A plausible implication is that integration of reliability (OSS-Bench), multi-agent planning (BenchAgents), and statistical aggregation (Project MPG) methodologies into ALLMSB could further generalize the framework for domains beyond LLM training.

7. Technical Limitations and Open Challenges

Current agent systems struggle to deliver high FSR, especially in cumulative multi-step reproduction scenarios, primarily due to:

Incomplete or imprecise translation of textual hints into actionable code modifications.
Limited or non-robust debugging and validation routines within scaffolded agent architectures.
Rapid compounding of minor errors in sequential tasks.
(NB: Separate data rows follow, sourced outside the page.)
/-!
# Line `longrange-wall-ghost-bootstrap` for the crux `QuantitativeBGN` (stmt-CriticalPhenomena-0913) — lead c5 skeleton

Lead: prover-line-stmt-CriticalPhenomena-0913-c5-0 (2026-08-17), continuing leads c3/c4's registered skeleton
`Cruxes/QuantitativeBGN/Lines/longrange_wall_ghost_bootstrap.lean` (objects in the reviewed definitions file
`Theorems/PercLowPointHalfSpaceQuantitativeBGNWallDefs.lean`, namespace `…Theorems.WallGhost`; crux event `armH` and readback
`quantitativeBGN_iff` from the landed Negative lane; the composition `QuantitativeBGN ⟸ K2_T ∧ K3` landed by c4 in
`Theorems/PercLowPointHalfSpaceQuantitativeBGNWallChain.lean`).

ONE RESHAPE (lead c5), same composition: the thin part K3 `stub_wallThinFootTall` (thin-footed TALL clusters are polynomially
rare) is cut into
* `stub_thinFootSlabVolume` (LANDED p137452, M): `P_p(|C_H(0) ∩ {x₀ < k}| ≥ t, F ≤ m) ≤ m k / t` for EVERY `p` — the ℤ²-level mass
  transport `E[N_h(U) · 1{F ≤ m} / F] = P(C_H(h e₀) touches the wall with footprint ≤ m) ≤ 1` (`N_h` = number of points of
  `U = C_H(0)` at height `h`, `F = N_0` its footprint) summed over `h < k`, then Markov;
* `stub_armVolume` (LANDED p137693, S): on lattice configurations, `arm_H(0,r) ⟹ |C_H(0)| ≥ r + 1` (a lattice path to sup-distance
  `r` visits `r + 1` distinct vertices);
* `stub_thinFootHigh` (K3', OPEN, the lead's): thin-footed HIGH clusters are polynomially rare —
  `P_{p_c}(C_H(0) reaches height k, F ≤ ⌊k^δ⌋) ≤ C k^{-a}`;
and `thinFootTall_of` (kernel-checked below): K3 ⟸ K3' + the two provable stubs, with `k = ⌊r^{1/3}⌋+1`, `m = ⌊r^{δ'}⌋`,
`δ' = min(δ/3, 1/6)`: a thin-footed arm either reaches height `k` (K3') or stays below it, and then its `≥ r+1` vertices lie in
the slab `{x₀ < k}`, an event of probability `≤ m k/(r+1) ≤ 2 r^{-1/2}`. Conversely K3 ⟹ K3' trivially (`{U reaches height k}
⊆ arm_H(0,k)`), so the reshape loses nothing: K3 ⟺ K3' ("without loss of generality the thin-footed arm goes straight up").

Crux (fixed, the route's decl): `∃ a C, 0 < a ∧ ∀ r ≥ 1, P_{p_c(ℤ³)}(arm_H(0,r)) ≤ C r^{-a}`.

Registered stubs (7 = stubs_max): `stub_wallStable` (K2_T, OPEN), `stub_wallTwoGhost` (K1, LANDED p131703),
`stub_wallBootstrap` (LANDED p128998), `stub_wallTransfer` (LANDED p128072), `stub_thinFootSlabVolume` (LANDED p137452),
`stub_armVolume` (LANDED p137693), `stub_thinFootHigh` (K3', OPEN). `QuantitativeBGN_of` concludes the crux BY NAME from the two
open stubs (the five landed stubs are discharged inside; lean check: exactly 2 sorries = the 2 open stubs).

Disproof used (`Cruxes/QuantitativeBGN/Disproof.lean` v5): `p < p_c`/`p = p_c` enter exactly K2_T (false above `p_c`) and
K3' (at `p_c`); the slab-volume bound and the arm-volume bound are `p`-blind plumbing (true at every `p`); output exponent
`min(min(a/3,1/2), δ'(1-α)/4)` inside the window `(0, 2]` of `armH_lower_bound`; guards `1 ≤ r`, `1 ≤ k`, `1 ≤ n` kept.
-/

noncomputable section

namespace Summit.CriticalPhenomena.PercolationContinuityZ3.Cruxes.QuantitativeBGN.LongrangeWallGhostBootstrap

open scoped Classical ENNReal
open MeasureTheory Filter
open Literature.Probability.Percolation Literature.Probability.LatticeModels
open Summit.CriticalPhenomena.PercolationContinuityZ3.Theorems
open Summit.CriticalPhenomena.PercolationContinuityZ3.Theorems.WallGhost
open Summit.CriticalPhenomena.PercolationContinuityZ3.Theorems.QuantitativeBGN.Negative
  (armH QuantitativeBGNAt quantitativeBGN_iff)

/-! ## Named statements of the line (local abbreviations; the registered stubs below spell them out) -/

/-- K1 — **basic two-ghost inequality on the wall** (as in c4's skeleton). -/
def WallTwoGhostIneq (α lam : ℝ) : Prop :=
  ∃ C : ℝ, ∀ p : unitInterval, ∀ n : ℕ, 1 ≤ n → ∀ s : Finset WallIdx,
    ∑ x ∈ s, wallBondProb p lam α x.1 / (1 - wallBondProb p lam α x.1) *
        (augWall p lam α).real (wallTwoArm x.1 n) ^ 2 ≤ C * (n : ℝ)⁻¹

/-- K2_T — **the augmented wall is subcritical below `p_c`** at the pair `(α, λ)`. -/
def AugSubcritical (α lam : ℝ) : Prop :=
  ∀ p : unitInterval, (p : ℝ) < criticalProb (zdGraph 3) (0 : Site 3) →
    ∫⁻ ω, ((clusterH ω 0).encard : ℝ≥0∞) ∂(augWall p lam α) < ⊤

/-- Output of the bootstrap: ONE constant `B` bounding the augmented footprint tail at every `p < p_c`. -/
def UniformFootprintTail (α lam θ B : ℝ) : Prop :=
  ∀ p : unitInterval, (p : ℝ) < criticalProb (zdGraph 3) (0 : Site 3) →
    ∀ n : ℕ, 1 ≤ n → (augWall p lam α).real (footGe 0 n) ≤ B * (n : ℝ) ^ (-θ)

/-- `FootprintTail(θ)` for the ORIGINAL model AT `p_c`: `P_{p_c}(|C_H(0) ∩ ∂H| ≥ n) ≤ B n^{-θ}`. -/
def FootprintTailCrit (θ B : ℝ) : Prop :=
  ∀ n : ℕ, 1 ≤ n → (bondPercolation (zdGraph 3) (criticalProbI 3)).real (footGe 0 n) ≤ B * (n : ℝ) ^ (-θ)

/-- K3 — **thin-footed tall clusters are polynomially rare** at `p_c(ℤ³)` (no longer a stub: derived below). -/
def ThinFootTall : Prop :=
  ∃ a δ C : ℝ, 0 < a ∧ 0 < δ ∧ ∀ r : ℕ, 1 ≤ r →
    (bondPercolation (zdGraph 3) (criticalProbI 3)).real
        (armH r ∩ {ω | footAt ω 0 ≤ ((⌊(r : ℝ) ^ δ⌋₊ : ℕ) : ℕ∞)}) ≤ C * (r : ℝ) ^ (-a)

/-- NEW (c5) — **thin-footed clusters are sparse in every slab**: `P_p(|C_H(0) ∩ {x₀ < k}| ≥ t, F ≤ m) ≤ m k / t` for every
bulk density `p` (ℤ²-level mass transport + Markov). -/
def ThinFootSlabVolume : Prop :=
  ∀ p : unitInterval, ∀ k m t : ℕ, 1 ≤ t →
    (bondPercolation (zdGraph 3) p).real
        ({ω | (t : ℕ∞) ≤ (clusterH ω 0 ∩ {v : Site 3 | v 0 < (k : ℤ)}).encard} ∩
          {ω | footAt ω 0 ≤ (m : ℕ∞)}) ≤ (m : ℝ) * k / t

/-- NEW (c5) — **an arm to sup-distance `r` has at least `r + 1` vertices** (lattice configurations). -/
def ArmVolume : Prop :=
  ∀ ω : BondConfig (Site 3), ω ⊆ (zdGraph 3).edgeSet → ∀ r : ℕ, ω ∈ armH r →
    ((r + 1 : ℕ) : ℕ∞) ≤ (clusterH ω 0).encard

/-- NEW (c5) — K3' **thin-footed HIGH clusters are polynomially rare** at `p_c(ℤ³)` (OPEN, the lead's): the half-space
cluster of `0` reaches height `k` while touching the wall in at most `⌊k^δ⌋` points. -/
def ThinFootHigh : Prop :=
  ∃ a δ C : ℝ, 0 < a ∧ 0 < δ ∧ ∀ k : ℕ, 1 ≤ k →
    (bondPercolation (zdGraph 3) (criticalProbI 3)).real
        ({ω | ∃ v ∈ clusterH ω 0, (k : ℤ) ≤ v 0} ∩
          {ω | footAt ω 0 ≤ ((⌊(k : ℝ) ^ δ⌋₊ : ℕ) : ℕ∞)}) ≤ C * (k : ℝ) ^ (-a)

/-! ## Registered stubs (signatures spelled out over the WallDefs / Negative vocabulary) -/

/-- **stub_wallStable (K2_T, OPEN; size L; the lead's second).** For some `α ∈ (0,1)` and some `λ > 0`, the augmented model
(bulk `p` + long-range wall bonds `1 - exp(-λ‖u-v‖^{-(2+α)})`) has finite mean `H`-cluster size at every `p < p_c(ℤ³)`.
Census (c3/c4/c5): provable at each FIXED `p < p_c` (tree-graph bound) but ONE `λ` for all `p < p_c` is special-point
positivity of the weakly long-range-enhanced wall, morally the boundary exponent inequality `x_s > 1 - α/2 (≥ 1/2)` — stronger
information than the crux itself (`x_s > 0` in rate form); no tool in tree or print. -/
theorem stub_wallStable : ∃ α lam : ℝ, 0 < α ∧ α < 1 ∧ 0 < lam ∧ ∀ p : unitInterval, (p : ℝ) < criticalProb (zdGraph 3) (0 : Site 3) → ∫⁻ ω, ((clusterH ω 0).encard : ℝ≥0∞) ∂(augWall p lam α) < ⊤ := by
  sorry

/-- **stub_wallTwoGhost (K1, LANDED p131703).** The basic quadratic two-ghost inequality on the wall. -/
theorem stub_wallTwoGhost : ∀ α lam : ℝ, 0 < α → 0 < lam → ∃ C : ℝ, ∀ p : unitInterval, ∀ n : ℕ, 1 ≤ n → ∀ s : Finset WallIdx, ∑ x ∈ s, wallBondProb p lam α x.1 / (1 - wallBondProb p lam α x.1) * (augWall p lam α).real (wallTwoArm x.1 n) ^ 2 ≤ C * (n : ℝ)⁻¹ :=
  Summit.CriticalPhenomena.PercolationContinuityZ3.Theorems.stub_wallTwoGhost

/-- **stub_wallBootstrap (LANDED p128998).** Hutchcroft's bootstrap on the wall, exponent `(1-α)/4`. -/
theorem stub_wallBootstrap : ∀ α lam : ℝ, 0 < α → α < 1 → 0 < lam → (∃ C : ℝ, ∀ p : unitInterval, ∀ n : ℕ, 1 ≤ n → ∀ s : Finset WallIdx, ∑ x ∈ s, wallBondProb p lam α x.1 / (1 - wallBondProb p lam α x.1) * (augWall p lam α).real (wallTwoArm x.1 n) ^ 2 ≤ C * (n : ℝ)⁻¹) → (∀ p : unitInterval, (p : ℝ) < criticalProb (zdGraph 3) (0 : Site 3) → ∫⁻ ω, ((clusterH ω 0).encard : ℝ≥0∞) ∂(augWall p lam α) < ⊤) → ∃ B : ℝ, ∀ p : unitInterval, (p : ℝ) < criticalProb (zdGraph 3) (0 : Site 3) → ∀ n : ℕ, 1 ≤ n → (augWall p lam α).real (footGe 0 n) ≤ B * (n : ℝ) ^ (-((1 - α) / 4)) :=
  Summit.CriticalPhenomena.PercolationContinuityZ3.Theorems.stub_wallBootstrap

/-- **stub_wallTransfer (LANDED p128072).** Monotone coupling in `λ` and left-continuity at `p_c`. -/
theorem stub_wallTransfer : ∀ α lam θ B : ℝ, 0 ≤ lam → (∀ p : unitInterval, (p : ℝ) < criticalProb (zdGraph 3) (0 : Site 3) → ∀ n : ℕ, 1 ≤ n → (augWall p lam α).real (footGe 0 n) ≤ B * (n : ℝ) ^ (-θ)) → ∀ n : ℕ, 1 ≤ n → (bondPercolation (zdGraph 3) (criticalProbI 3)).real (footGe 0 n) ≤ B * (n : ℝ) ^ (-θ) :=
  Summit.CriticalPhenomena.PercolationContinuityZ3.Theorems.stub_wallTransfer

/-- **stub_thinFootSlabVolume (NEW, LANDED p137452 `Theorems/PercLowPointHalfSpaceQuantitativeBGNThinFootSlabVolume.lean`, size M).** For every bulk density `p` and all `k m t` with `t ≥ 1`:
`P_p(|C_H(0) ∩ {x₀ < k}| ≥ t ∧ F ≤ m) ≤ m k / t`. Proof: for each height `h`, the transport
`f(u,v) = 1{v + h e₀ ∈ C_H(u)} 1{F_u ≤ m}/F_u` between wall vertices is diagonally invariant under wall shifts, so
(`WallTwoGhost.wall_mtp` + `lintegral_tsum` + `LowPoint.lintegral_shift`) `E[N_h(U) 1{F ≤ m}/F] = E[in-mass at 0] =
P(1 ≤ F(C_H(h e₀)) ≤ m) ≤ 1`; multiply by `F ≤ m`, sum over `h < k` (the slab count is the sum of the level counts), Markov. -/
theorem stub_thinFootSlabVolume : ∀ p : unitInterval, ∀ k m t : ℕ, 1 ≤ t → (bondPercolation (zdGraph 3) p).real ({ω | (t : ℕ∞) ≤ (clusterH ω 0 ∩ {v : Site 3 | v 0 < (k : ℤ)}).encard} ∩ {ω | footAt ω 0 ≤ (m : ℕ∞)}) ≤ (m : ℝ) * k / t :=
  Summit.CriticalPhenomena.PercolationContinuityZ3.Theorems.stub_thinFootSlabVolume

/-- **stub_armVolume (NEW, LANDED p137693 `Theorems/PercLowPointHalfSpaceQuantitativeBGNArmVolume.lean`, size S).** On a lattice configuration (`ω ⊆ E(ℤ³)`), if `C_H(0)` reaches sup-distance
`r` then it has at least `r + 1` vertices: an open lattice path from `0` to `y` with `|y i| ≥ r` changes the `i`-th coordinate
by at most one per step, so it visits vertices with `i`-th coordinate `0, ±1, …, ±r` (discrete IVT along the walk, cf.
`LowPoint.exists_level_of_walk`), all in `C_H(0)`. -/
theorem stub_armVolume : ∀ ω : BondConfig (Site 3), ω ⊆ (zdGraph 3).edgeSet → ∀ r : ℕ, ω ∈ armH r → ((r + 1 : ℕ) : ℕ∞) ≤ (clusterH ω 0).encard :=
  Summit.CriticalPhenomena.PercolationContinuityZ3.Theorems.stub_armVolume

/-- **stub_thinFootHigh (K3', NEW, OPEN; size L; the lead's).** Thin-footed HIGH critical half-space clusters are
polynomially rare: `P_{p_c}(∃ v ∈ C_H(0), v₀ ≥ k, and F ≤ ⌊k^δ⌋) ≤ C k^{-a}` for some `a, δ > 0`. Equivalent to K3 (this
file: `thinFootTall_of`; converse `{∃ v ∈ U, v₀ ≥ k} ⊆ arm_H(0,k)`), implied by the crux, numerically `a(δ=1/2) ≈ 2`; the
honest open content of the thin part ("wlog the thin-footed arm goes straight up"). -/
theorem stub_thinFootHigh : ∃ a δ C : ℝ, 0 < a ∧ 0 < δ ∧ ∀ k : ℕ, 1 ≤ k → (bondPercolation (zdGraph 3) (criticalProbI 3)).real ({ω | ∃ v ∈ clusterH ω 0, (k : ℤ) ≤ v 0} ∩ {ω | footAt ω 0 ≤ ((⌊(k : ℝ) ^ δ⌋₊ : ℕ) : ℕ∞)}) ≤ C * (k : ℝ) ^ (-a) := by
  sorry

/-! ### Consistency: each named statement IS its registered stub (definitionally) -/

/-- Statement of `stub_wallStable` (K2_T). -/
def WallStableStmt : Prop := ∃ α lam : ℝ, 0 < α ∧ α < 1 ∧ 0 < lam ∧ AugSubcritical α lam

/-- Statement of `stub_wallTwoGhost` (K1). -/
def WallTwoGhostStmt : Prop := ∀ α lam : ℝ, 0 < α → 0 < lam → WallTwoGhostIneq α lam

/-- Statement of `stub_wallBootstrap`. -/
def WallBootstrapStmt : Prop :=
  ∀ α lam : ℝ, 0 < α → α < 1 → 0 < lam → WallTwoGhostIneq α lam → AugSubcritical α lam →
    ∃ B : ℝ, UniformFootprintTail α lam ((1 - α) / 4) B

/-- Statement of `stub_wallTransfer`. -/
def WallTransferStmt : Prop :=
  ∀ α lam θ B : ℝ, 0 ≤ lam → UniformFootprintTail α lam θ B → FootprintTailCrit θ B

theorem wallStable_holds : WallStableStmt := stub_wallStable
theorem wallTwoGhost_holds : WallTwoGhostStmt := stub_wallTwoGhost
theorem wallBootstrap_holds : WallBootstrapStmt := stub_wallBootstrap
theorem wallTransfer_holds : WallTransferStmt := stub_wallTransfer
theorem thinFootSlabVolume_holds : ThinFootSlabVolume := stub_thinFootSlabVolume
theorem armVolume_holds : ArmVolume := stub_armVolume
theorem thinFootHigh_holds : ThinFootHigh := stub_thinFootHigh

namespace Registered

/-- Alias of `WallStableStmt` keyed by the registered stub name. -/
abbrev stub_wallStable : Prop := WallStableStmt
/-- Alias of `WallTwoGhostStmt` keyed by the registered stub name. -/
abbrev stub_wallTwoGhost : Prop := WallTwoGhostStmt
/-- Alias of `WallBootstrapStmt` keyed by the registered stub name. -/
abbrev stub_wallBootstrap : Prop := WallBootstrapStmt
/-- Alias of `WallTransferStmt` keyed by the registered stub name. -/
abbrev stub_wallTransfer : Prop := WallTransferStmt
/-- Alias of `ThinFootSlabVolume` keyed by the registered stub name. -/
abbrev stub_thinFootSlabVolume : Prop := ThinFootSlabVolume
/-- Alias of `ArmVolume` keyed by the registered stub name. -/
abbrev stub_armVolume : Prop := ArmVolume
/-- Alias of `ThinFootHigh` keyed by the registered stub name. -/
abbrev stub_thinFootHigh : Prop := ThinFootHigh

end Registered

/-! ## The composition (kernel-checked, no `sorry` outside the stubs) -/

/-- Arithmetic of the scales: for `r ≥ 1`, `k = ⌊r^{1/3}⌋ + 1` satisfies `r^{1/3} ≤ k ≤ 2 r^{1/3}`. [folklore] -/
theorem scale_k_bounds {r : ℕ} (hr : 1 ≤ r) :
    (r : ℝ) ^ ((1 : ℝ) / 3) ≤ ((⌊(r : ℝ) ^ ((1 : ℝ) / 3)⌋₊ + 1 : ℕ) : ℝ) ∧
      ((⌊(r : ℝ) ^ ((1 : ℝ) / 3)⌋₊ + 1 : ℕ) : ℝ) ≤ 2 * (r : ℝ) ^ ((1 : ℝ) / 3) := by
  have hr1 : (1 : ℝ) ≤ r := by exact_mod_cast hr
  have hx1 : (1 : ℝ) ≤ (r : ℝ) ^ ((1 : ℝ) / 3) := Real.one_le_rpow hr1 (by norm_num)
  constructor
  · push_cast
    exact (Nat.lt_floor_add_one _).le
  · push_cast
    have := Nat.floor_le (a := (r : ℝ) ^ ((1 : ℝ) / 3)) (by positivity)
    linarith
This suggests that improvements in interpretive reasoning, semantic understanding of scientific innovations, and agent-level debugging are required to meaningfully advance autonomous research automation as measured by ALLMSB.

Table: Key Components of ALLMSB

Benchmark Component	Description	Technical Role
Speedrun Records	Empirically validated code improvements (script, wall time, log)	Defines sequential tasks; ground truth for reproduction
Hint Formats	Pseudocode/Text/Mini-paper descriptions	Vary input specificity; probe agent interpretive capabilities
FSR Metric	Fraction of Speedup Recovered	Quantifies empirical success in implementation
Sequential Chaining	Each record builds on last	Tests accumulated reasoning and error propagation
Agent Scaffold	Iterative code gen+debug+validation (e.g., AIDE, branching)	Supports search, debugging, and execution-based validation

In summary, the Automated LLM Speedrunning Benchmark operationalizes empirical reproduction of scientific record chains as a core competency for autonomous research agents. It provides a sequential, hint-driven task architecture paired with execution-based scoring (FSR), exposing current limitations and informing future research directions at the intersection of LLMs, programming agents, and empirical validation (Zhao et al., 27 Jun 2025).